Le procureur général du Roi près le Tribunal de première instance de Rabat note que cette mise au point intervient suite à la publication par certains médias et réseaux sociaux, qui ont traité le sujet, d’un ensemble de faits inexacts, qui ont dénaturé certains éléments de l’enquête diligentée par la police judiciaire, en prétendant par exemple que cette journaliste a été visée en raison de son appartenance à une entreprise médiatique précise, a été arrêtée sur la voie publique et en évoquant le rejet par l’expertise médicale de toute opération d’avortement.
Tout en déplorant le fait d’avoir été contraint de rendre publique cette mise au point dans une affaire considérée comme normale et relève de faits avérés, qui devaient normalement être débattus, prouvés ou démentis devant le tribunal, le Parquet indique se trouver dans l’obligation d’apporter ces précisions, étant convaincu du droit constitutionnel du citoyen d’accéder à l’information, disponible jusqu’à présent, sur la base des documents et des procès-verbaux de cette affaire et qui constituent, sur le plan juridique, des éléments à charge, lesquels ne peuvent être rejetés que par des éléments à décharge, et qui ne sont plus soumis au secret d’instruction après que l’affaire eut été portée publiquement devant le tribunal.

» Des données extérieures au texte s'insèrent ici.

/-- item stmt-SmoothPoincare4-28145 · crux · rank 3 · SPLIT (gen 1) into AmphichiralDescent, ChiralDescent + glue BiDefiniteDescentAmphGlue · direct attempts still welcome (low priority) · by planner
why it might fail: Rank collapse can fail one level down: 'one stabilisation is not enough' for corks/contractible 4-manifolds (Kang arXiv:2210.07510) and surfaces (Hayden–Kang–Mukherjee arXiv:2304.01504); a homotopy sphere might dissolve in both chiralities only at rank ≥ 2; no ℂℙ²-peeling mechanism is known.
sources: arXiv:2210.07510, arXiv:2304.01504, arXiv:2207.11847, doi:10.1016/s0166-8641(02)00063-9, doi:10.1016/0040-9383(91)90036-4, arXiv:1910.08195
[crux] DD± — BI-DEFINITE DESCENT / RANK COLLAPSE GIVEN BOTH CHIRALITIES (NEW; DECLARED RESIDUAL): if
a smooth homotopy 4-sphere M admits, for EVERY orientation oM and EVERY chirality c₀ of ℂℙ², a
pinned blow-up chain of POSITIVE length ending in a standard #nℂℙ² (M dissolves in ℂℙ² and in ℂℙ²bar
at some positive ranks), then some connected sum M # ℂℙ² is already diffeomorphic to ℂℙ² (rank one,
orientation-free — exactly X₁’s hypothesis). WEAKER than B’s layer-2 residual child DefiniteDescent
#26487 (kernel `biDefiniteDescent_of_definiteDescent`; DD assumes ONE one-chirality chain) and than
R; TRUE on Φ2 (kernel mod the two tree facts); probes DD± ⟹ S, DD± ⟹ R, DD± outright FAIL
(P2/P6/P4); BC7 CLEAN; the positive-length hypothesis 0 < n excludes vacuity-by-zero. [critic
decomp-sp4-crit-1 g2, CLEARED 2026-08-30T04:44:38Z (HOME/STATUS.md line 188): NEW ·
DECLARED-RESIDUAL (tribunal_fit residual) · WEAKER (⟸ DD #26487, ⟸ R #24778 — kernel) · TRUE on Φ2
(rank-one dissolution outright) · IDEA-NEEDED (rank collapse given both chiralities; the
bi-chirality hypothesis is exactly a ℂℙ² # ℂℙ²bar = S²×~S²-type stabilisation handle pair — LATTICE
EDGE (paper) to lens-3 g4’s S²×S² column / KM k -/
@[route_item "route-SmoothPoincare4-RootDecompN"]
def BiDefiniteDescent : Prop :=
  open scoped ContDiff in ∀ (M : Type) [TopologicalSpace M] [T2Space M] [SecondCountableTopology M] [ChartedSpace (EuclideanSpace ℝ (Fin 4)) M] [IsManifold (𝓡 4) ∞ M], Nonempty (ContinuousMap.HomotopyEquiv M (Metric.sphere (0 : EuclideanSpace ℝ (Fin 5)) 1)) → (∀ (oM : Literature.Topology.FourManifolds.SmoothOrientation (𝓡 4) M) (c₀ : Literature.Topology.FourManifolds.SmoothOrientation (𝓡 4) Literature.Topology.FourManifolds.ComplexProjectivePlane), ∃ (n : ℕ) (P Q : ℕ → Type) (_ : ∀ i, TopologicalSpace (P i)) (_ : ∀ i, T2Space (P i)) (_ : ∀ i, SecondCountableTopology (P i)) (_ : ∀ i, ChartedSpace (EuclideanSpace ℝ (Fin 4)) (P i)) (_ : ∀ i, IsManifold (𝓡 4) ∞ (P i)) (_ : ∀ i, CompactSpace (P i)) (_ : ∀ i, TopologicalSpace (Q i)) (_ : ∀ i, T2Space (Q i)) (_ : ∀ i, SecondCountableTopology (Q i)) (_ : ∀ i, ChartedSpace (EuclideanSpace ℝ (Fin 4)) (Q i)) (_ : ∀ i, IsManifold (𝓡 4) ∞ (Q i)) (_ : ∀ i, CompactSpace (Q i)) (o : ∀ i, Literature.Topology.FourManifolds.SmoothOrientation (𝓡 4) (P i)), 0 < n ∧ (∃ e : P 0 ≃ₘ⟮𝓡 4, 𝓡 4⟯ M, e.IsOrientationPreserving (o 0) oM) ∧ Nonempty (Q 0 ≃ₘ⟮𝓡 4, 𝓡 4⟯ (Metric.sphere (0 : EuclideanSpace ℝ (Fin 5)) 1)) ∧ (∀ i < n, Literature.Topology.FourManifolds.IsOrientedConnectedSum (o i) c₀ (o (i + 1))) ∧ (∀ i < n, Literature.Topology.FourManifolds.IsConnectedSum (𝓡 4) (𝓡 4) (𝓡 4) (Q i) Literature.Topology.FourManifolds.ComplexProjectivePlane (Q (i + 1))) ∧ Nonempty (P n ≃ₘ⟮𝓡 4, 𝓡 4⟯ Q n)) → ∃ (P' : Type) (_ : TopologicalSpace P') (_ : T2Space P') (_ : SecondCountableTopology P') (_ : ChartedSpace (EuclideanSpace ℝ (Fin 4)) P') (_ : IsManifold (𝓡 4) ∞ P'), Literature.Topology.FourManifolds.IsConnectedSum (𝓡 4) (𝓡 4) (𝓡 4) M Literature.Topology.FourManifolds.ComplexProjectivePlane P' ∧ Nonempty (P' ≃ₘ⟮𝓡 4, 𝓡 4⟯ Literature.Topology.FourManifolds.ComplexProjectivePlane)

-- parent: BiDefiniteDescent · child (gen 1)
/--     item stmt-SmoothPoincare4-28675 · crux · RESIDUAL (gen 0; summit-strength until shown otherwise, D-0170) · rank 301 · open
    parent: BiDefiniteDescent · by planner
    why it might fail: Rank collapse can fail one level down even with symmetry: ‘one stabilization is not enough’ for corks (Kang arXiv:2210.07510) whose doubles are exactly DDA’s population; an amphichiral Σ = D(H) might dissolve in both chiralities only at rank ≥ 2, and ρ gives no handle on the rank.
    sources: arXiv:2210.07510, arXiv:2304.01504, arXiv:1910.08195 Q9.12 / §9.3, Gompf1991 doi:10.1016/0040-9383(91)90036-4, GompfStipsicz1999 Ex. 5.2.7(b), arXiv:2207.11847
DDA — AMPHICHIRAL DESCENT (NEW, gen 5, DECLARED RESIDUAL): if a smooth homotopy 4-sphere M is
AMPHICHIRAL (for every orientation oM some self-diffeomorphism ρ : M ≅ M carries oM to −oM, i.e. M ≅
−M) and dissolves in EVERY chirality at positive rank (for every orientation oM and every chirality
c₀ of ℂℙ² a PINNED blow-up chain of length n ≥ 1 ending in a standard #nℂℙ² — the hypothesis of
BiDefiniteDescent #28145 verbatim), then some connected sum M # ℂℙ² is already diffeomorphic to ℂℙ²
(rank one, orientation-free). KERNEL: AmphichiralDescent ⟺ DefiniteDescent (#26487) restricted to
amphichiral spheres ⟺ BiDefiniteDescent (#28145) restricted to amphichiral spheres (on an
amphichiral sphere one chain pins to all chiralities at the same length), so DDA is strictly below
BOTH registered residuals (DD → DD± → DDA, kernel). Population ⊇ every double D(H) = ∂(H × I) of a
contractible 2-handlebody = every presentation sphere Σ(P) = ∂N⁵(P) (MMSW 2023 Question 9.12's Φ4
family; amphichiral by the swap of the double — NODE.md Lemma AMPH-Φ4), every Σ of order ≤ 2 with Σ̄
as inverse candidate, every Gluck twist Σ_K with K ≃ mirror(K). Tags: NEW · WEAKER (kernel ⟸ DD, ⟸
DD±, ⟸ R, ⟸ AmphichiralSt -/
@[route_item "route-SmoothPoincare4-RootDecompN"]
def AmphichiralDescent : Prop :=
  open scoped ContDiff in ∀ (M : Type) [TopologicalSpace M] [T2Space M] [SecondCountableTopology M] [ChartedSpace (EuclideanSpace ℝ (Fin 4)) M] [IsManifold (𝓡 4) ∞ M], Nonempty (ContinuousMap.HomotopyEquiv M (Metric.sphere (0 : EuclideanSpace ℝ (Fin 5)) 1)) → (∀ (oM : Literature.Topology.FourManifolds.SmoothOrientation (𝓡 4) M), ∃ ρ : M ≃ₘ⟮𝓡 4, 𝓡 4⟯ M, ρ.IsOrientationPreserving oM (-oM)) → (∀ (oM : Literature.Topology.FourManifolds.SmoothOrientation (𝓡 4) M) (c₀ : Literature.Topology.FourManifolds.SmoothOrientation (𝓡 4) Literature.Topology.FourManifolds.ComplexProjectivePlane), ∃ (n : ℕ) (P Q : ℕ → Type) (_ : ∀ i, TopologicalSpace (P i)) (_ : ∀ i, T2Space (P i)) (_ : ∀ i, SecondCountableTopology (P i)) (_ : ∀ i, ChartedSpace (EuclideanSpace ℝ (Fin 4)) (P i)) (_ : ∀ i, IsManifold (𝓡 4) ∞ (P i)) (_ : ∀ i, CompactSpace (P i)) (_ : ∀ i, TopologicalSpace (Q i)) (_ : ∀ i, T2Space (Q i)) (_ : ∀ i, SecondCountableTopology (Q i)) (_ : ∀ i, ChartedSpace (EuclideanSpace ℝ (Fin 4)) (Q i)) (_ : ∀ i, IsManifold (𝓡 4) ∞ (Q i)) (_ : ∀ i, CompactSpace (Q i)) (o : ∀ i, Literature.Topology.FourManifolds.SmoothOrientation (𝓡 4) (P i)), 0 < n ∧ (∃ e : P 0 ≃ₘ⟮𝓡 4, 𝓡 4⟯ M, e.IsOrientationPreserving (o 0) oM) ∧ Nonempty (Q 0 ≃ₘ⟮𝓡 4, 𝓡 4⟯ (Metric.sphere (0 : EuclideanSpace ℝ (Fin 5)) 1)) ∧ (∀ i < n, Literature.Topology.FourManifolds.IsOrientedConnectedSum (o i) c₀ (o (i + 1))) ∧ (∀ i < n, Literature.Topology.FourManifolds.IsConnectedSum (𝓡 4) (𝓡 4) (𝓡 4) (Q i) Literature.Topology.FourManifolds.ComplexProjectivePlane (Q (i + 1))) ∧ Nonempty (P n ≃ₘ⟮𝓡 4, 𝓡 4⟯ Q n)) → ∃ (P' : Type) (_ : TopologicalSpace P') (_ : T2Space P') (_ : SecondCountableTopology P') (_ : ChartedSpace (EuclideanSpace ℝ (Fin 4)) P') (_ : IsManifold (𝓡 4) ∞ P'), Literature.Topology.FourManifolds.IsConnectedSum (𝓡 4) (𝓡 4) (𝓡 4) M Literature.Topology.FourManifolds.ComplexProjectivePlane P' ∧ Nonempty (P' ≃ₘ⟮𝓡 4, 𝓡 4⟯ Literature.Topology.FourManifolds.ComplexProjectivePlane)

-- parent: BiDefiniteDescent · child (gen 1)
/--     item stmt-SmoothPoincare4-28676 · crux · rank 302 · open
    parent: BiDefiniteDescent · by planner
    why it might fail: Bi-dissolution only yields an oriented diffeo (Σ,o) # nℂℙ² ≅ (Σ,−o) # nℂℙ² (Wall 1964 realisation); descending it to Σ ≅ −Σ is a DEFINITE cancellation problem for the mirror pair — the same wall as R #24778; a chiral ℂℙ²-rigid exotic Σ refutes BA and leaves DDC with real content.
    sources: Wall1964 doi:10.1112/jlms/s1-39.1.131, GluckTAMS1962 §8, Gordon1976 doi:10.1007/BF02568175, arXiv:1910.08195 §9.3, arXiv:2210.07510, Kirby1997 Problems 4.24/4.45
DDC — CHIRAL DESCENT (NEW, gen 5, UNDECIDED · possibly vacuous, the ATTACKED child): the same
rank-one descent for the CHIRAL (non-amphichiral: NOT every orientation is reversed by a
self-diffeomorphism) bi-definitely dissolvable smooth homotopy 4-spheres. No homotopy 4-sphere is
KNOWN to be chiral (doubles Φ4 are amphichiral by the swap; every specimen proved standard is
trivially amphichiral; for the remaining Gluck-twist / Cappell–Shaneson specimens amphichirality is
itself an open desk question), so DDC may well be VACUOUSLY true; its natural proof route is the
support statement BiDissolvableAmphichiral (BA: 'a sphere that dissolves in both chiralities is
amphichiral', kernel BA → DDC by vacuity), itself S-implied (S⁴ is amphichiral: hyperplane
reflection, tree theorem sphereReflection_isOrientationReversing_of_ne_zero) and implied by R #24778
(kernel) and by 'every homotopy 4-sphere is amphichiral' (open). EXACT SPLIT: BiDefiniteDescent ⟺
AmphichiralDescent ∧ ChiralDescent (kernel, excluded middle). Tags: NEW · WEAKER (kernel ⟸ DD±
#28145, ⟸ BA ⟸ R #24778) · UNDECIDED·possibly-vacuous (vacuous ⟺ BA) · TRUE on Φ2 (conclusion holds,
kernel mod facts) and on Φ4 (no chiral doubles -/
@[route_item "route-SmoothPoincare4-RootDecompN"]
def ChiralDescent : Prop :=
  open scoped ContDiff in ∀ (M : Type) [TopologicalSpace M] [T2Space M] [SecondCountableTopology M] [ChartedSpace (EuclideanSpace ℝ (Fin 4)) M] [IsManifold (𝓡 4) ∞ M], Nonempty (ContinuousMap.HomotopyEquiv M (Metric.sphere (0 : EuclideanSpace ℝ (Fin 5)) 1)) → ¬ (∀ (oM : Literature.Topology.FourManifolds.SmoothOrientation (𝓡 4) M), ∃ ρ : M ≃ₘ⟮𝓡 4, 𝓡 4⟯ M, ρ.IsOrientationPreserving oM (-oM)) → (∀ (oM : Literature.Topology.FourManifolds.SmoothOrientation (𝓡 4) M) (c₀ : Literature.Topology.FourManifolds.SmoothOrientation (𝓡 4) Literature.Topology.FourManifolds.ComplexProjectivePlane), ∃ (n : ℕ) (P Q : ℕ → Type) (_ : ∀ i, TopologicalSpace (P i)) (_ : ∀ i, T2Space (P i)) (_ : ∀ i, SecondCountableTopology (P i)) (_ : ∀ i, ChartedSpace (EuclideanSpace ℝ (Fin 4)) (P i)) (_ : ∀ i, IsManifold (𝓡 4) ∞ (P i)) (_ : ∀ i, CompactSpace (P i)) (_ : ∀ i, TopologicalSpace (Q i)) (_ : ∀ i, T2Space (Q i)) (_ : ∀ i, SecondCountableTopology (Q i)) (_ : ∀ i, ChartedSpace (EuclideanSpace ℝ (Fin 4)) (Q i)) (_ : ∀ i, IsManifold (𝓡 4) ∞ (Q i)) (_ : ∀ i, CompactSpace (Q i)) (o : ∀ i, Literature.Topology.FourManifolds.SmoothOrientation (𝓡 4) (P i)), 0 < n ∧ (∃ e : P 0 ≃ₘ⟮𝓡 4, 𝓡 4⟯ M, e.IsOrientationPreserving (o 0) oM) ∧ Nonempty (Q 0 ≃ₘ⟮𝓡 4, 𝓡 4⟯ (Metric.sphere (0 : EuclideanSpace ℝ (Fin 5)) 1)) ∧ (∀ i < n, Literature.Topology.FourManifolds.IsOrientedConnectedSum (o i) c₀ (o (i + 1))) ∧ (∀ i < n, Literature.Topology.FourManifolds.IsConnectedSum (𝓡 4) (𝓡 4) (𝓡 4) (Q i) Literature.Topology.FourManifolds.ComplexProjectivePlane (Q (i + 1))) ∧ Nonempty (P n ≃ₘ⟮𝓡 4, 𝓡 4⟯ Q n)) → ∃ (P' : Type) (_ : TopologicalSpace P') (_ : T2Space P') (_ : SecondCountableTopology P') (_ : ChartedSpace (EuclideanSpace ℝ (Fin 4)) P') (_ : IsManifold (𝓡 4) ∞ P'), Literature.Topology.FourManifolds.IsConnectedSum (𝓡 4) (𝓡 4) (𝓡 4) M Literature.Topology.FourManifolds.ComplexProjectivePlane P' ∧ Nonempty (P' ≃ₘ⟮𝓡 4, 𝓡 4⟯ Literature.Topology.FourManifolds.ComplexProjectivePlane)

-- parent: BiDefiniteDescent · glue (gen 1)
/--     item stmt-SmoothPoincare4-28677 · support · rank 303 · closed · proved by Summit.SmoothPoincare4.SmoothPoincare4.Theorems.RootDecompNBiDefiniteDescentAmphSplit.biDefiniteDescentAmphGlue_holds (prover)
    parent: BiDefiniteDescent · GLUE: children ⟹ parent · by planner
AmphichiralDescent → ChiralDescent → BiDefiniteDescent -/
@[route_item "route-SmoothPoincare4-RootDecompN"]
def BiDefiniteDescentAmphGlue : Prop :=
  AmphichiralDescent → ChiralDescent → BiDefiniteDescent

Le syndicat national de la presse marocaine (SNPM) a exprimé sa "profonde préoccupation" en condamnant la "campagne de diffamation malveillante" menée par des médias qui ont publié des éléments médicaux à charge.
La loi marocaine punit l’interruption volontaire de grossesse (IVG) de six mois à cinq ans de prison sauf quand la santé de la mère est en danger.
Les associations locales militant pour sa légalisation estiment que 600 à 800 avortements clandestins sont pratiqués chaque jour au Maroc, dans des conditions sanitaires parfois désastreuses.